Well, in the 10 years I have been blogging, this is the first time that I’m going to be officially meeting readers, even though I run into them, but this is the first time I will actually want to meet them; I want to have an event. We are just working round the details, and once we do that, it’ll be good. That’s one thing I have in mind, to host small events because the readers are everything.
I have bad days and I would read a comment that would just make me laugh or an email of someone encouraging me. “Hey you are doing a great job”. Those things are priceless, so I would like to do more of that. I would like to do more giveaways, collaborate more in Nigeria, and get my readers more involved in enhancing their lives.
Have you come to stay? If not, why?
I have not come to stay yet. And the reason is simple: In order for me to stay in Nigeria, I have to be able to make enough money to support the lifestyle that I’m used to. For example, I’m a full-time blogger, who makes money by working with brands. If I can do the same thing consistently in Nigeria, I’ll be moving back home right now.
Having blogged for a decade, do you any regrets, rewards?
My number one reward is that I’m blessed to stay home and raise my child and work at the same time – without having to run to an office every morning. I have also been able to do so many things because of my blog (like go to the White House, be paid to attend events, work with big brands, such as Toyota, Comcast, Kia, and many more). I only regret not treating my blog like a business sooner.
How do you joggle being a mother and a wife and still blog?
I don’t sleep at nights (laughs). It’s only when my daughter is asleep that I try to work, because sometimes by the time she falls asleep, I too am tired and fall asleep. My mum is here and helps me a lot because it’s just the two of us at home.
Time management is a real challenge for me because my whole 24 hours, I spend feeding the baby, washing her clothes, and I turn on the computer and I don’t have much times doing things. Since I came to Nigeria, I have had just three posts, which is very unusual.
The blogging industry is getting saturated; do you think it’s a challenge to your brand?
Not at all, because every blog has its target readers. So, the people, who read my blog, know what they are getting, they know what they are coming for. I don’t feel like the other blogs affect me or that mine affects them. Everyone is just on his or her own lane.

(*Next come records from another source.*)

import Summits.Ventures.AbcShadow.SH01.Row

/-!
# Venture AbcShadow — BRIDGE for row SH-01: the target in print's shortest phrasing ("coprime integers `x, y, z`")

HONEST FRAMING. Bookkeeping file of the work-bound cell `abc-shadow` (typer seat `abc-shadow-typ-1`); no new hypothesis,
no new definition, no claim on abc or on any summit, no side on IUT. [Kra11, Thm 1.1] and [BVY04] phrase the conclusion as
"no solutions in coprime integers `x, y, z` with `|xy| > 1`". `SH01` (`SH01/Statement.lean`) asks for `x, y, Cz` PAIRWISE
coprime (print's standing convention, [BVY04, p. 1401]). This file proves, unconditionally, that the two phrasings agree
for the equation `xⁿ + yⁿ = C z³` (`n ≥ 1`): `(x, y) = 1` already forces `(x, Cz) = (y, Cz) = 1` (`isCoprime_of_eq_SH01`,
`SH01_iff_coprimeForm`), and restates the row theorem `sh01_of` in that shape (`sh01_coprimeForm_of`). Words of the row:
typed/kernel-checked REDUCTION; the newform data is COMPUTED (certificate 4a36c28685fe0350) and enters as the hypothesis
`DataComplete`; print inputs are NAMED hypotheses; adjacent, NOT abc.
-/

namespace Summit.Ventures.AbcShadow

/-- For `xⁿ + yⁿ = C z³` with `n ≥ 1`, coprimality of `x, y` forces `x, Cz` and `y, Cz` coprime. [folklore] -/
theorem isCoprime_of_eq_SH01 (C n : ℕ) (hn : 0 < n) (x y z : ℤ) (heq : x ^ n + y ^ n = (C : ℤ) * z ^ 3)
    (hxy : IsCoprime x y) : IsCoprime x ((C : ℤ) * z) ∧ IsCoprime y ((C : ℤ) * z) := by
  have key : ∀ u v : ℤ, u ^ n + v ^ n = (C : ℤ) * z ^ 3 → IsCoprime u v → IsCoprime u ((C : ℤ) * z) := by
    intro u v huv hc
    have h2 : IsCoprime (u ^ n) (v ^ n + u ^ n * 1) := hc.pow.add_mul_left_right 1
    have h3 : IsCoprime (u ^ n) ((C : ℤ) * z * z ^ 2) := by
      have : v ^ n + u ^ n * 1 = (C : ℤ) * z * z ^ 2 := by linear_combination huv
      rwa [this] at h2
    exact (IsCoprime.pow_left_iff hn).mp h3.of_mul_right_left
  exact ⟨key x y heq hxy, key y x (by linear_combination heq) hxy.symm⟩

/-- The SHORT phrasing of the row target: no solution of `xⁿ + yⁿ = C z³` in integers with `(x, y) = 1` and `x y z ≠ 0`
(Krawciów: "no non-trivial solutions in coprime integers `x, y` and `z`"). [cite: Krawciow2011, Thm 1.1 (phrasing)] -/
theorem SH01_iff_coprimeForm : SH01 ↔
    ∀ C ∈ ({6, 12, 18, 36} : Finset ℕ), ∀ n : ℕ, n.Prime → 5 ≤ n →
      ∀ x y z : ℤ, x ^ n + y ^ n = (C : ℤ) * z ^ 3 → IsCoprime x y → x * y * z ≠ 0 → False := by
  constructor
  · intro h C hC n hn h5 x y z heq hxy hne
    obtain ⟨hxz, hyz⟩ := isCoprime_of_eq_SH01 C n hn.pos x y z heq hxy
    exact h C hC n hn h5 x y z heq hxy hxz hyz hne
  · intro h C hC n hn h5 x y z heq hxy _ _ hne
    exact h C hC n hn h5 x y z heq hxy hne

/-- **Row SH-01 in the short phrasing**: under the named hypotheses of `sh01_of` (cited [BVY04] package, Prop 4.3, the two
p. 1407 rank inputs; COMPUTED `DataComplete 972` + `CMBy`), for every `C ∈ {6, 12, 18, 36}`, every prime `n ≥ 5` and all
integers with `(x, y) = 1`, `x y z ≠ 0`: `xⁿ + yⁿ ≠ C z³`. ADJACENT, NOT abc.
[cite: Krawciow2011, Thm 1.1 (sharpened to every prime n ≥ 5, conditionally on the named inputs)] -/
theorem sh01_coprimeForm_of (M : CMNewformModel) (hP : M.BVY04Package) (h43 : M.BVY04Prop43)
    (hJ21 : M.BVY04RankInput21) (hJ39 : M.BVY04RankInput39)
    (hD : M.DataComplete 972 level972Orbits) (hCM : M.CMBy 972 level972CMOrbits (-3))
    (C : ℕ) (hC : C ∈ ({6, 12, 18, 36} : Finset ℕ)) (n : ℕ) (hn : n.Prime) (h5 : 5 ≤ n)
    (x y z : ℤ) (heq : x ^ n + y ^ n = (C : ℤ) * z ^ 3) (hxy : IsCoprime x y) (hne : x * y * z ≠ 0) : False :=
  SH01_iff_coprimeForm.mp (sh01_of M hP h43 hJ21 hJ39 hD hCM) C hC n hn h5 x y z heq hxy hne

end Summit.Ventures.AbcShadow
omit [CompleteSpace 𝔸] [NormOneClass 𝔸] in
/-- ★ `Σ_s bch3 W_s X = |S|•X + (1∕12)•Σ_s [W_s,[W_s,X]]` for a centred family `Σ_s W_s = 0`: the words `W`, `½[W,X]`, `(1∕12)[X,[X,W]]` are linear in `W` and die in the sum.
[cite: Balaban1987RG1, (0.8) p.253] -/
theorem sum_bch3_eq_of_centred {S : Type*} [Fintype S] {W : S → 𝔸} (h0 : ∑ s, W s = 0) (X : 𝔸) :
    ∑ s, bch3 (W s) X = Fintype.card S • X + (12 : ℂ)⁻¹ • ∑ s, (W s * (W s * X - X * W s) - (W s * X - X * W s) * W s) := by
  have hexp : ∀ s, bch3 (W s) X = W s + X + (2 : ℂ)⁻¹ • (W s * X - X * W s) +
      ((12 : ℂ)⁻¹ • (W s * (W s * X - X * W s) - (W s * X - X * W s) * W s) +
        (12 : ℂ)⁻¹ • (X * (X * W s - W s * X) - (X * W s - W s * X) * X)) := by
    intro s
    rw [← smul_add]
    rfl
  simp only [hexp, Finset.sum_add_distrib, ← Finset.smul_sum, h0, sum_comm_eq_zero_of_centred h0, sum_cubicX_eq_zero_of_centred h0,
    smul_zero, zero_add, add_zero, Finset.sum_const, Finset.card_univ]
/-! ## §3  The `eml` comparison -/
/-- ★★ **(G1)** — for a product family `(r,s) ↦ P r s · T r` whose left factor is log-centred in `s` (`Σ_s log (P r s) = 0` for every `r`), with `‖P r s − 1‖ ≤ p ≤ 1∕24`,
`‖T r − 1‖ ≤ t ≤ 1∕24`: `‖eml(P·T) − eml(T)‖ ≤ 270000·p·(p+t)³ + 4·p²·t` — third order (every term carries a `p`; the only cubic word is `(1∕12)[log P,[log P, log T]]`).
[cite: Balaban1987RG1, (0.8) p.253; Balaban1985Averaging, (97) p.32] -/
theorem norm_eml_centred_mul_sub_eml_le {R S : Type*} [Fintype R] [Fintype S] [Nonempty R] [Nonempty S]
    {P : R → S → 𝔸} {T : R → 𝔸} {p t : ℝ} (hP : ∀ r s, ‖P r s - 1‖ ≤ p) (hT : ∀ r, ‖T r - 1‖ ≤ t) (hp : p ≤ 1 / 24) (ht : t ≤ 1 / 24)
    (h0 : ∀ r, ∑ s, mlog (P r s) = 0) :
    ‖eml (fun rs : R × S => P rs.1 rs.2 * T rs.1) - eml T‖ ≤ 270000 * p * (p + t) ^ 3 + 4 * p ^ 2 * t := by
  obtain ⟨r₀⟩ := ‹Nonempty R›
  have hp0 : 0 ≤ p := (norm_nonneg _).trans (hP r₀ (Classical.arbitrary S))
  have ht0 : 0 ≤ t := (norm_nonneg _).trans (hT r₀)
  -- names
  set W : R → S → 𝔸 := fun r s => mlog (P r s) with hWdef
  set X : R → 𝔸 := fun r => mlog (T r) with hXdef
  set E : ℝ := 207360 * p * (p + t) ^ 3 + 8 / 3 * p ^ 2 * t with hEdef
  -- the per-pair remainder `g r s := log(P T) − X − (words linear in W)`
  set lin : R → S → 𝔸 := fun r s => W r s + (2 : ℂ)⁻¹ • (W r s * X r - X r * W r s) +
      (12 : ℂ)⁻¹ • (X r * (X r * W r s - W r s * X r) - (X r * W r s - W r s * X r) * X r) with hlindef
  set g : R → S → 𝔸 := fun r s => mlog (P r s * T r) - X r - lin r s with hgdef
  have hWn : ∀ r s, ‖W r s‖ ≤ 2 * p := fun r s => (norm_mlog_le_two_mul ((hP r s).trans (by linarith))).trans (by linarith [hP r s])
  have hXn : ∀ r, ‖X r‖ ≤ 2 * t := fun r => (norm_mlog_le_two_mul ((hT r).trans (by linarith))).trans (by linarith [hT r])
  -- `g = (log(PT) − bch3) + (1/12)[W,[W,X]]`
  have hg_eq : ∀ r s, g r s = (mlog (P r s * T r) - bch3 (W r s) (X r)) +
      (12 : ℂ)⁻¹ • (W r s * (W r s * X r - X r * W r s) - (W r s * X r - X r * W r s) * W r s) := by
    intro r s
    simp only [hgdef, hlindef, bch3, smul_add]
    abel
  have hg : ∀ r s, ‖g r s‖ ≤ E := by
    intro r s
    rw [hg_eq]
    refine (norm_add_le _ _).trans ?_
    have h1 := norm_mlog_mul_sub_bch3_le (hP r s) (hT r) hp ht
    have h2 : ‖(12 : ℂ)⁻¹ • (W r s * (W r s * X r - X r * W r s) - (W r s * X r - X r * W r s) * W r s)‖ ≤ 8 / 3 * p ^ 2 * t := by
      rw [norm_smul, norm_inv, show ‖(12 : ℂ)‖ = 12 by simp]
      have h3 := norm_cubic_le (W r s) (X r)
      have h4 : 4 * ‖W r s‖ ^ 2 * ‖X r‖ ≤ 4 * (2 * p) ^ 2 * (2 * t) := by
        have := hWn r s; have := hXn r; have : 0 ≤ ‖W r s‖ := norm_nonneg _; gcongr
      calc (12 : ℝ)⁻¹ * ‖W r s * (W r s * X r - X r * W r s) - (W r s * X r - X r * W r s) * W r s‖ ≤ 12⁻¹ * (4 * (2 * p) ^ 2 * (2 * t)) := by
            gcongr; exact h3.trans h4
        _ = 8 / 3 * p ^ 2 * t := by ring
    rw [hEdef]
    exact add_le_add h1 h2
  -- the linear words die in the `s`-sum
  have h0W : ∀ r, ∑ s, W r s = 0 := fun r => by simp only [hWdef]; exact h0 r
  have hlin : ∀ r, ∑ s, lin r s = 0 := by
    intro r
    simp only [hlindef, Finset.sum_add_distrib, ← Finset.smul_sum, h0W r, sum_comm_eq_zero_of_centred (h0W r), sum_cubicX_eq_zero_of_centred (h0W r),
      smul_zero, add_zero]
  -- the two exponents
  set ZV : 𝔸 := ((Fintype.card (R × S) : ℂ))⁻¹ • ∑ rs : R × S, mlog (P rs.1 rs.2 * T rs.1) with hZVdef
  set ZS : 𝔸 := ((Fintype.card R : ℂ))⁻¹ • ∑ r, mlog (T r) with hZSdef
  have hV : eml (fun rs : R × S => P rs.1 rs.2 * T rs.1) = exp ZV := eml_eq_exp _
  have hS : eml T = exp ZS := eml_eq_exp _
  have hR0 : (Fintype.card R : ℂ) ≠ 0 := Nat.cast_ne_zero.2 Fintype.card_ne_zero
  have hS0 : (Fintype.card S : ℂ) ≠ 0 := Nat.cast_ne_zero.2 Fintype.card_ne_zero
  -- `ZV − ZS = mean of g`
  have hdiff : ZV - ZS = ((Fintype.card (R × S) : ℂ))⁻¹ • ∑ rs : R × S, g rs.1 rs.2 := by
    have hsum : ∑ rs : R × S, mlog (P rs.1 rs.2 * T rs.1) = Fintype.card S • ∑ r, X r + ∑ rs : R × S, g rs.1 rs.2 := by
      rw [Fintype.sum_prod_type, Fintype.sum_prod_type]
      have hpt : ∀ r, ∑ s, mlog (P r s * T r) = Fintype.card S • X r + ∑ s, g r s := by
        intro r
        have : ∀ s, mlog (P r s * T r) = X r + lin r s + g r s := fun s => by simp only [hgdef]; abel
        simp only [this, Finset.sum_add_distrib, hlin r, add_zero, Finset.sum_const, Finset.card_univ]
      simp only [hpt, Finset.sum_add_distrib, Finset.smul_sum]
    rw [hZVdef, hZSdef, hsum, smul_add, Fintype.card_prod, Nat.cast_mul, mul_inv, ← Nat.cast_smul_eq_nsmul ℂ, smul_smul,
      mul_assoc, inv_mul_cancel₀ hS0, mul_one]
    abel
  have hnorm_diff : ‖ZV - ZS‖ ≤ E := by
    rw [hdiff, norm_smul, norm_inv, Complex.norm_natCast, Fintype.card_prod, Nat.cast_mul]
    have hcard : (0 : ℝ) < (Fintype.card R : ℝ) * (Fintype.card S : ℝ) := by positivity
    rw [inv_mul_le_iff₀ hcard]
    calc ‖∑ rs : R × S, g rs.1 rs.2‖ ≤ ∑ rs : R × S, ‖g rs.1 rs.2‖ := norm_sum_le _ _
      _ ≤ ∑ _rs : R × S, E := Finset.sum_le_sum fun rs _ => hg rs.1 rs.2
      _ = (Fintype.card R : ℝ) * (Fintype.card S : ℝ) * E := by
          rw [Finset.sum_const, Finset.card_univ, Fintype.card_prod, nsmul_eq_mul, Nat.cast_mul]
  -- sizes of the exponents
  have hZS : ‖ZS‖ ≤ 1 / 4 := by
    rw [hZSdef, norm_smul, norm_inv, Complex.norm_natCast]
    have hcard : (0 : ℝ) < (Fintype.card R : ℝ) := by positivity
    rw [inv_mul_le_iff₀ hcard]
    calc ‖∑ r, mlog (T r)‖ ≤ ∑ r, ‖mlog (T r)‖ := norm_sum_le _ _
      _ ≤ ∑ _r : R, 2 * t := Finset.sum_le_sum fun r _ => hXn r
      _ = (Fintype.card R : ℝ) * (2 * t) := by rw [Finset.sum_const, Finset.card_univ, nsmul_eq_mul]
      _ ≤ (Fintype.card R : ℝ) * (1 / 4) := by gcongr; linarith
  have hPT : ∀ r s, ‖P r s * T r - 1‖ ≤ 1 / 8 := by
    intro r s
    have h1 : P r s * T r - 1 = P r s * (T r - 1) + (P r s - 1) := by noncomm_ring
    have hPn : ‖P r s‖ ≤ 1 + p := by
      calc ‖P r s‖ = ‖(P r s - 1) + 1‖ := by rw [sub_add_cancel]
        _ ≤ ‖P r s - 1‖ + ‖(1 : 𝔸)‖ := norm_add_le _ _
        _ ≤ p + 1 := by rw [norm_one]; linarith [hP r s]
        _ = 1 + p := by ring
    rw [h1]
    calc ‖P r s * (T r - 1) + (P r s - 1)‖ ≤ ‖P r s‖ * ‖T r - 1‖ + ‖P r s - 1‖ := (norm_add_le _ _).trans (add_le_add (norm_mul_le _ _) le_rfl)
      _ ≤ (1 + p) * t + p := by gcongr; exact hT r; exact hP r s
      _ ≤ 1 / 8 := by nlinarith
  have hZV : ‖ZV‖ ≤ 1 / 4 := by
    rw [hZVdef, norm_smul, norm_inv, Complex.norm_natCast]
    have hcard : (0 : ℝ) < (Fintype.card (R × S) : ℝ) := by positivity
    rw [inv_mul_le_iff₀ hcard]
    calc ‖∑ rs : R × S, mlog (P rs.1 rs.2 * T rs.1)‖ ≤ ∑ rs : R × S, ‖mlog (P rs.1 rs.2 * T rs.1)‖ := norm_sum_le _ _
      _ ≤ ∑ _rs : R × S, (1 / 4 : ℝ) := Finset.sum_le_sum fun rs _ =>
          (norm_mlog_le_two_mul ((hPT rs.1 rs.2).trans (by norm_num))).trans (by linarith [hPT rs.1 rs.2])
      _ = (Fintype.card (R × S) : ℝ) * (1 / 4) := by rw [Finset.sum_const, Finset.card_univ, nsmul_eq_mul]
  -- `exp` is Lipschitz on the ball of radius `1/4`
  rw [hV, hS]
  have hexp := Literature.Analysis.Complex.norm_exp_sub_exp_le ZV ZS
  have hmax : Real.exp (max ‖ZV‖ ‖ZS‖) ≤ 1.3 := (Real.exp_le_exp.2 (max_le hZV hZS)).trans exp_quarter_le
  have hE0 : 0 ≤ E := by rw [hEdef]; positivity
  calc ‖exp ZV - exp ZS‖ ≤ ‖ZV - ZS‖ * Real.exp (max ‖ZV‖ ‖ZS‖) := hexp
    _ ≤ E * 1.3 := by gcongr
    _ ≤ 270000 * p * (p + t) ^ 3 + 4 * p ^ 2 * t := by
        rw [hEdef]
        have h1 : 0 ≤ p * (p + t) ^ 3 := by positivity
        have h2 : 0 ≤ p ^ 2 * t := by positivity
        nlinarith
/-- item stmt-AtomisticToContinuum-0827 · crux · rank 6 · open · by planner
why it might fail: The hypothesis is ground-state-only at the box (N/ρ)^{1/3}: the Dirichlet ground state restricted to sub-boxes is neither periodic nor of sharp N nor a near-minimiser, so the hypothesis may never fire (transfer ≈ conjunct); BEC is BC-sensitive (Robinson 1976).
sources: LSSY2005, Junge2026, Basti2022, BoccatoSeiringer2023, doi:10.1007/bf01608554
[crux] BoundaryTransferWeak (mode-free boundary-condition transfer, per potential): for each
repulsive finite-range v, PeriodicBEC(v) implies ∃ρ₀>0 ∀ρ∈(0,ρ₀) HasGroundStateBEC v ρ (Dirichlet
ground state, λ_max(γ) ≥ cN via condensateNumber). Not glue: near-minimiser slacks are O(N/L²) while
Dirichlet/periodic energies differ by a boundary term ≫ N/L², so no energy-comparison proof;
expected route: Neumann bracketing of interior sub-boxes (−Δ_Dir ≥ ⊕−Δ_Neu, v ≥ 0) + a mode-free
criterion (λ_max ≥ tr γ²/N). Only the ENERGY analogue is in print (LiebSeiringerSolovejYngvason2005
Ch. 2 after (2.8)). v ≡ 0: hypothesis and conclusion both true. -/
@[route_item "route-AtomisticToContinuum-BECPolicyIteration"]
def BoundaryTransferWeak : Prop :=
  ∀ v : ℝ → ENNReal, Literature.MathematicalPhysics.QuantumManyBody.BoseGas.IsRepulsiveFiniteRange v → (∃ ρ₀ : ℝ, 0 < ρ₀ ∧ ∀ ρ : ℝ, 0 < ρ → ρ < ρ₀ → ∃ c : ℝ, 0 < c ∧ ∀ᶠ N : ℕ in Filter.atTop, ∃ δ : ENNReal, 0 < δ ∧ ∀ Ψ : Literature.MathematicalPhysics.QuantumManyBody.BoseGas.PeriodicTrialState N (Literature.MathematicalPhysics.QuantumManyBody.BoseGas.sideLength ρ N), Literature.MathematicalPhysics.QuantumManyBody.BoseGas.periodicEnergy v Ψ ≤ Literature.MathematicalPhysics.QuantumManyBody.BoseGas.periodicGroundStateEnergy v N (Literature.MathematicalPhysics.QuantumManyBody.BoseGas.sideLength ρ N) + δ → ENNReal.ofReal (c * N) ≤ Literature.MathematicalPhysics.QuantumManyBody.BoseGas.condensateOccupation N (Literature.MathematicalPhysics.QuantumManyBody.BoseGas.sideLength ρ N) Ψ.ψ) → ∃ ρ₀ : ℝ, 0 < ρ₀ ∧ ∀ ρ : ℝ, 0 < ρ → ρ < ρ₀ → Literature.MathematicalPhysics.QuantumManyBody.BoseGas.HasGroundStateBEC v ρ

-- item stmt-AtomisticToContinuum-7123 · support · rank 4 · closed · moot by None · by planner — informal only, no Lean statement yet:
--   [crux] TAME NEWTON (POLICY-ITERATION) SCHEME FOR log Ψ₀ ON THE TORUS — card items PI1 + PI2;
--   informal until the corrector / kernel-norm layer is typed (definition requests WeightedCorrector,
--   KernelNorm). Setting: torus of side L = (N/ρ)^{1/3}, H = −Δ + Σ_{i<j} v^per(x_i − x_j); positive
--   symmetric periodic F_n = e^{−S_n}, μ_n := F_n²dX/∫F_n²; L_n := the μ_n-symmetric diffusion generator
--   with Dirichlet form ∫|∇φ|²dμ_n (drift 2∇log F_n); local energy E_loc,n := (HF_n)/F_n = ΔS_n −
--   |∇S_n|² + V; Ē_n := ⟨E_loc,n⟩_{μ_n} = Rayleigh quotient of F_n. Newton = Howard policy-iteration
--   step: δ_n solves the

/-- item stmt-AtomisticToContinuum-6517 · support · rank 9 · closed · moot by None · by planner
sources: PenroseOnsager1956, LSSY2005, Fournais2020
[support] for L > 0 and Ψ ∈ PeriodicTrialState (n+1) L with Ψ ≥ 0 pointwise: (n+1) ≤
condensateOccupation (n+1) L Ψ · ∫_{cell^n} L³ m²/s² dY (Fubini for x::Y on the cell, ∫m = 1 by
normalisation, Cauchy–Schwarz m = (s L^{−3/2})·(L^{3/2} m/s); condensateOccupation = (n+1) L^{−3}
∫_{cell^n} |∫_cell Ψ(x,Y)dx|² dY by unfolding constantMode and the cell indicators; s = 0 ⇒ m = 0).
[difficulty: provable-now] -/
@[route_item "route-AtomisticToContinuum-BECPolicyIteration"]
def FlatModePeriodic : Prop :=
  ∀ (n : ℕ) (L : ℝ), 0 < L → ∀ Ψ : Literature.MathematicalPhysics.QuantumManyBody.BoseGas.PeriodicTrialState (n + 1) L, (∀ X, Ψ.ψ X = (‖Ψ.ψ X‖ : ℂ)) → ((n + 1 : ℕ) : ENNReal) ≤ Literature.MathematicalPhysics.QuantumManyBody.BoseGas.condensateOccupation (n + 1) L Ψ.ψ * ∫⁻ Y in Literature.MathematicalPhysics.QuantumManyBody.BoseGas.cellN n L, ENNReal.ofReal (L ^ 3) * (∫⁻ x in Literature.MathematicalPhysics.QuantumManyBody.BoseGas.cell L, (‖Ψ.ψ (Matrix.vecCons x Y)‖₊ : ENNReal) ^ 2) ^ 2 / (∫⁻ x in Literature.MathematicalPhysics.QuantumManyBody.BoseGas.cell L, (‖Ψ.ψ (Matrix.vecCons x Y)‖₊ : ENNReal)) ^ 2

What lessons have you learnt from blogging?
The industry is young, even though I have been blogging for 10 years. It’s best to be yourself, it’s tempting to say someone is popular and you want to be like him or her. Stay true to yourself; don’t jump into things because people are doing it. Don’t try to change your content. Networking is important.
What advice do you have for start-up bloggers?
Just start and as you go along, you can decide to change. You may not know everything you need to know until you start. No matter how many researches you do or courses you take, you may never know everything you need to know about blogging before you blog.